Когда он допивал кофе, рядом послышался тяжелый шаг. Кто-то поставил пластиковый стакан на стойку, чуть стукнув им о деревяшку. Михаил повернул голову – рядом стоял дальнобой. Высокий, в утепленной куртке, с распаренным носом и красными обветренными руками. Лицо усталое, но спокойное.

Михаил колебался. Спрашивать или нет? То, что случилось по радио, было такой ерундой, что даже вслух это звучало бы глупо. Какие-то помехи, старческий голос – мало ли что ловит приемник среди ночи. Но почему бы не уточнить? Просто так. Для себя.

– Приветствую. У вас радио нормально ловит здесь? – спросил он, стараясь, чтобы голос звучал непринужденно.
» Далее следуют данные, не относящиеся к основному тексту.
import Literature.Probability.RandomPlanarGeometry.StationaryAngleTimeScale
import Literature.Probability.Process.PathSpaceBorel
import Mathlib.Probability.Process.Adapted
import HarnessLib

/-!
# The coordinate filtration of the two-sided angle path space: freezing, adaptedness, the past filtration on `[0, ∞)`

Topic `Probability/RandomPlanarGeometry`; auxiliary definitions (`freezePath`, `pastFiltration`,
`coordProc`) and theorems, sequel of `WholePlaneSLE` / `StationaryAngleTimeScale`, shared by the
existence and the uniqueness halves of the proof of `IsStationaryAngleLaw.exists_unique`
(Miller–Sheffield (2017), Prop. 2.1). On `C(ℝ, ℝ)` with the coordinate filtration
`ℱₜ = σ(x ↦ x(u), u ≤ t)` (`angleFiltration`):

* `freezePath b x = x(· ∧ b)` is `ℱ_b`-measurable into the Borel σ-algebra, so a Borel functional
  of the path which factors through `freezePath b` is `ℱ_b`-measurable
  (`measurable_angleFiltration_of_comp_freezePath`); in particular the martingale-problem
  increments `N^f_{s,t}` are `ℱ_t`-measurable (`measurable_angleIncrement_angleFiltration`), and
  they are additive over adjacent intervals (`angleIncrement_sub_angleIncrement`);
* `pastFiltration`, the filtration `(ℱ_u)_{u ≥ 0}` indexed by `ℝ≥0` (it contains the whole past
  `σ(x(r), r ≤ 0)` at time `0`), and the coordinate process `coordProc u x = x(u)` on `[0, ∞)`,
  continuous, adapted and progressive.

## References

* J. Miller, S. Sheffield, *Imaginary geometry IV*, PTRF 169 (2017), arXiv:1302.4738, Prop. 2.1.
  [MillerSheffield2013]
* I. Karatzas, S. Shreve, *Brownian Motion and Stochastic Calculus* (1988), Ch. 5 §4.B.
  [KaratzasShreve1988]
-/

noncomputable section

open MeasureTheory ProbabilityTheory Filter Topology Set Function
open scoped NNReal ENNReal

namespace Literature.Probability.RandomPlanarGeometry

open scoped PathBorel
open Literature.Probability.Process

/-! ### Freezing a two-sided path after a time -/

section Freeze

/-- **Freezing a two-sided path after time `b`**: `freezePath b x (r) = x(r ∧ b)`. [folklore] -/
def freezePath (b : ℝ) (x : C(ℝ, ℝ)) : C(ℝ, ℝ) :=
  x.comp ⟨fun r ↦ min r b, continuous_id.min continuous_const⟩

/-- Value of a frozen path. [folklore] -/
@[simp] theorem freezePath_apply (b : ℝ) (x : C(ℝ, ℝ)) (r : ℝ) : freezePath b x r = x (min r b) := rfl

/-- The evaluation at a time `j ≤ b` is `ℱ_b`-measurable. [folklore] -/
theorem measurable_eval_angleFiltration {j b : ℝ} (hjb : j ≤ b) :
    Measurable[angleFiltration b] fun x : C(ℝ, ℝ) ↦ x j := by
  refine measurable_iff_comap_le.2 ?_
  change MeasurableSpace.comap (fun x : C(ℝ, ℝ) ↦ x j) inferInstance ≤
    ⨆ j ≤ b, MeasurableSpace.comap (fun x : C(ℝ, ℝ) ↦ x j) inferInstance
  exact le_iSup₂ (f := fun (j : ℝ) (_ : j ≤ b) ↦
    MeasurableSpace.comap (fun x : C(ℝ, ℝ) ↦ x j) inferInstance) j hjb

/-- **The freezing map is `ℱ_b`-measurable into the Borel σ-algebra** (all its coordinates are
coordinates at times `≤ b`). [folklore] -/
theorem measurable_freezePath (b : ℝ) : Measurable[angleFiltration b] (freezePath b) := by
  refine measurable_iff_comap_le.2 ?_
  have hb : (PathBorel.instMeasurableSpaceTwoSidedRealPath : MeasurableSpace C(ℝ, ℝ)) =
      ⨆ a : ℝ, MeasurableSpace.comap (fun x : C(ℝ, ℝ) ↦ x a) inferInstance :=
    borel_continuousMap_eq_iSup_comap_eval
  conv_lhs => rw [hb, MeasurableSpace.comap_iSup]
  refine iSup_le fun a ↦ ?_
  rw [MeasurableSpace.comap_comp]
  have : (fun x : C(ℝ, ℝ) ↦ x a) ∘ freezePath b = fun x ↦ x (min a b) := by funext x; simp
  rw [this]
  exact measurable_iff_comap_le.1 (measurable_eval_angleFiltration (min_le_right a b))

/-- A Borel functional of the path which only depends on the path frozen after `b` is
`ℱ_b`-measurable. [folklore] -/
theorem measurable_angleFiltration_of_comp_freezePath {E : Type*} [MeasurableSpace E]
    {F : C(ℝ, ℝ) → E} (hF : Measurable F) {b : ℝ} (h : ∀ x, F (freezePath b x) = F x) :
    Measurable[angleFiltration b] F := by
  have hcomp : F = F ∘ freezePath b := funext fun x ↦ (h x).symm
  rw [hcomp]
  exact hF.comp (measurable_freezePath b)

variable {κ : ℝ≥0} {ρ : ℝ} {f : ℝ → ℝ}

/-- The increment functional over `[s, t]` only depends on the path frozen after `t` (`s ≤ t`).
[folklore] -/
theorem angleIncrement_freezePath {s t : ℝ} (hst : s ≤ t) (x : C(ℝ, ℝ)) :
    angleIncrement κ ρ f s t (freezePath t x) = angleIncrement κ ρ f s t x := by
  unfold angleIncrement
  simp only [freezePath_apply, min_self, min_eq_left hst]
  congr 1
  refine intervalIntegral.integral_congr fun u hu ↦ ?_
  rw [uIcc_of_le hst] at hu
  simp [min_eq_left hu.2]

/-- **The increment functionals `N^f_{s,t}` are `ℱ_t`-measurable** (`s ≤ t`; `f ∈ C²` supported in
`(0, 2π)`). [folklore] -/
theorem measurable_angleIncrement_angleFiltration (hf : ContDiff ℝ 2 f) (hsupp : tsupport f ⊆ Ioo 0 (2 * Real.pi))
    {s t : ℝ} (hst : s ≤ t) : Measurable[angleFiltration t] (angleIncrement κ ρ f s t) :=
  measurable_angleFiltration_of_comp_freezePath (measurable_angleIncrement hf hsupp s t)
    (angleIncrement_freezePath hst)

/-- Additivity of the increments over adjacent intervals (continuous paths):
`N^f_{s,t} - N^f_{s,u} = N^f_{u,t}`. [folklore] -/
theorem angleIncrement_sub_angleIncrement (hf : ContDiff ℝ 2 f) (hsupp : tsupport f ⊆ Ioo 0 (2 * Real.pi))
    (s u t : ℝ) (x : C(ℝ, ℝ)) :
    angleIncrement κ ρ f s t x - angleIncrement κ ρ f s u x = angleIncrement κ ρ f u t x := by
  unfold angleIncrement
  have hii : ∀ a b : ℝ, IntervalIntegrable (fun r ↦ angleGenerator κ ρ f (x r)) volume a b := fun a b ↦
    ((continuous_angleGenerator hf hsupp).comp x.continuous).intervalIntegrable a b
  rw [← intervalIntegral.integral_interval_sub_left (hii s t) (hii s u)]
  ring

/-- Continuity of the increment functional in the terminal time (continuous path). [folklore] -/
theorem continuous_angleIncrement_time (hf : ContDiff ℝ 2 f) (hsupp : tsupport f ⊆ Ioo 0 (2 * Real.pi))
    (s : ℝ) (x : C(ℝ, ℝ)) : Continuous fun t ↦ angleIncrement κ ρ f s t x := by
  unfold angleIncrement
  refine ((hf.continuous.comp x.continuous).sub continuous_const).sub ?_
  have hc : Continuous fun r ↦ angleGenerator κ ρ f (x r) := (continuous_angleGenerator hf hsupp).comp x.continuous
  exact intervalIntegral.continuous_primitive (μ := volume) (fun a b ↦ hc.intervalIntegrable a b) s

end Freeze

/-! ### The past filtration indexed by `[0, ∞)` and the coordinate process -/

section Past

/-- **The past filtration on `[0, ∞)`**: `pastFiltration u = ℱ_u = σ(x(r), r ≤ u)` for `u ≥ 0`
(the whole two-sided past is in `pastFiltration 0`). [folklore] -/
def pastFiltration : Filtration ℝ≥0 (PathBorel.instMeasurableSpaceTwoSidedRealPath : MeasurableSpace C(ℝ, ℝ)) where
  seq u := angleFiltration (u : ℝ)
  mono' _ _ h := angleFiltration.mono (NNReal.coe_le_coe.2 h)
  le' u := angleFiltration.le (u : ℝ)

/-- Unfolding of the past filtration. [folklore] -/
@[simp] theorem pastFiltration_apply (u : ℝ≥0) : pastFiltration u = angleFiltration (u : ℝ) := rfl

/-- **The coordinate process on `[0, ∞)`**: `coordProc u x = x(u)`. [folklore] -/
def coordProc (u : ℝ≥0) (x : C(ℝ, ℝ)) : ℝ := x u

/-- Unfolding of the coordinate process. [folklore] -/
@[simp] theorem coordProc_apply (u : ℝ≥0) (x : C(ℝ, ℝ)) : coordProc u x = x u := rfl

/-- The coordinate process has continuous paths. [folklore] -/
theorem continuous_coordProc (x : C(ℝ, ℝ)) : Continuous fun u ↦ coordProc u x :=
  x.continuous.comp NNReal.continuous_coe

/-- The coordinate process is adapted to the past filtration. [folklore] -/
theorem adapted_coordProc : Adapted pastFiltration coordProc := fun _ ↦
  measurable_eval_angleFiltration le_rfl

/-- The coordinate process is strongly adapted. [folklore] -/
theorem stronglyAdapted_coordProc : StronglyAdapted pastFiltration coordProc := fun u ↦
  (adapted_coordProc u).stronglyMeasurable

/-- The coordinate process is progressive. [folklore] -/
theorem isStronglyProgressive_coordProc : IsStronglyProgressive pastFiltration coordProc :=
  stronglyAdapted_coordProc.isStronglyProgressive_of_continuous continuous_coordProc

/-- The coordinate process is jointly measurable. [folklore] -/
theorem measurable_uncurry_coordProc : Measurable (uncurry coordProc) :=
  measurable_uncurry_of_continuous_of_measurable continuous_coordProc
    fun u ↦ (adapted_coordProc u).mono (angleFiltration.le _) le_rfl

end Past

end Literature.Probability.RandomPlanarGeometry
Дальнобой отпил кофе, поморщился.

– Нормально, – сказал он. – У меня вообще помех нет. И рация чистая. Тут участок такой… странный, конечно, но сигнал всегда стабильный.

Михаил хмыкнул.

– Странный в каком смысле?

– В плохом, – честно ответил тот. – Трасса тут кривая, развороты тупые, плюс глина под асфальтом проседает каждый год. Наклон полотна меняется, машину может повести, если не держать руль. Особенно зимой. Плюс туман здесь часто садится. Видимость падает, как будто стекло мутное перед носом поставили. Люди просто не успевают среагировать.

Он сделал паузу, повернул стакан в руке.

– Я как в начале двухтысячных пошел сюда кататься, так тут венки стояли через каждые пару сотен метров. Сейчас часть убрали, но местные все равно помнят, байки придумывают про привидения. Много народу разбилось. Тут и без мистики хватает приключений.

Михаил кивнул.

Ну а что он вообще рассчитывал услышать? Что в радио у него завелся барабашка и пытается передать привет?

– А у вас… голоса какие-то посторонние появлялись по радио, помехи? – сказал он небрежно, будто между делом.

– Голоса? – дальнобой фыркнул. – Нет. Разве что потусторонние, – и примирительно усмехнулся. – Шутка юмора. У меня все чисто. Что, поймал что-нибудь?

Михаил пожал плечами.

– Да нет. Помехи просто. Думал, может, здесь так всегда.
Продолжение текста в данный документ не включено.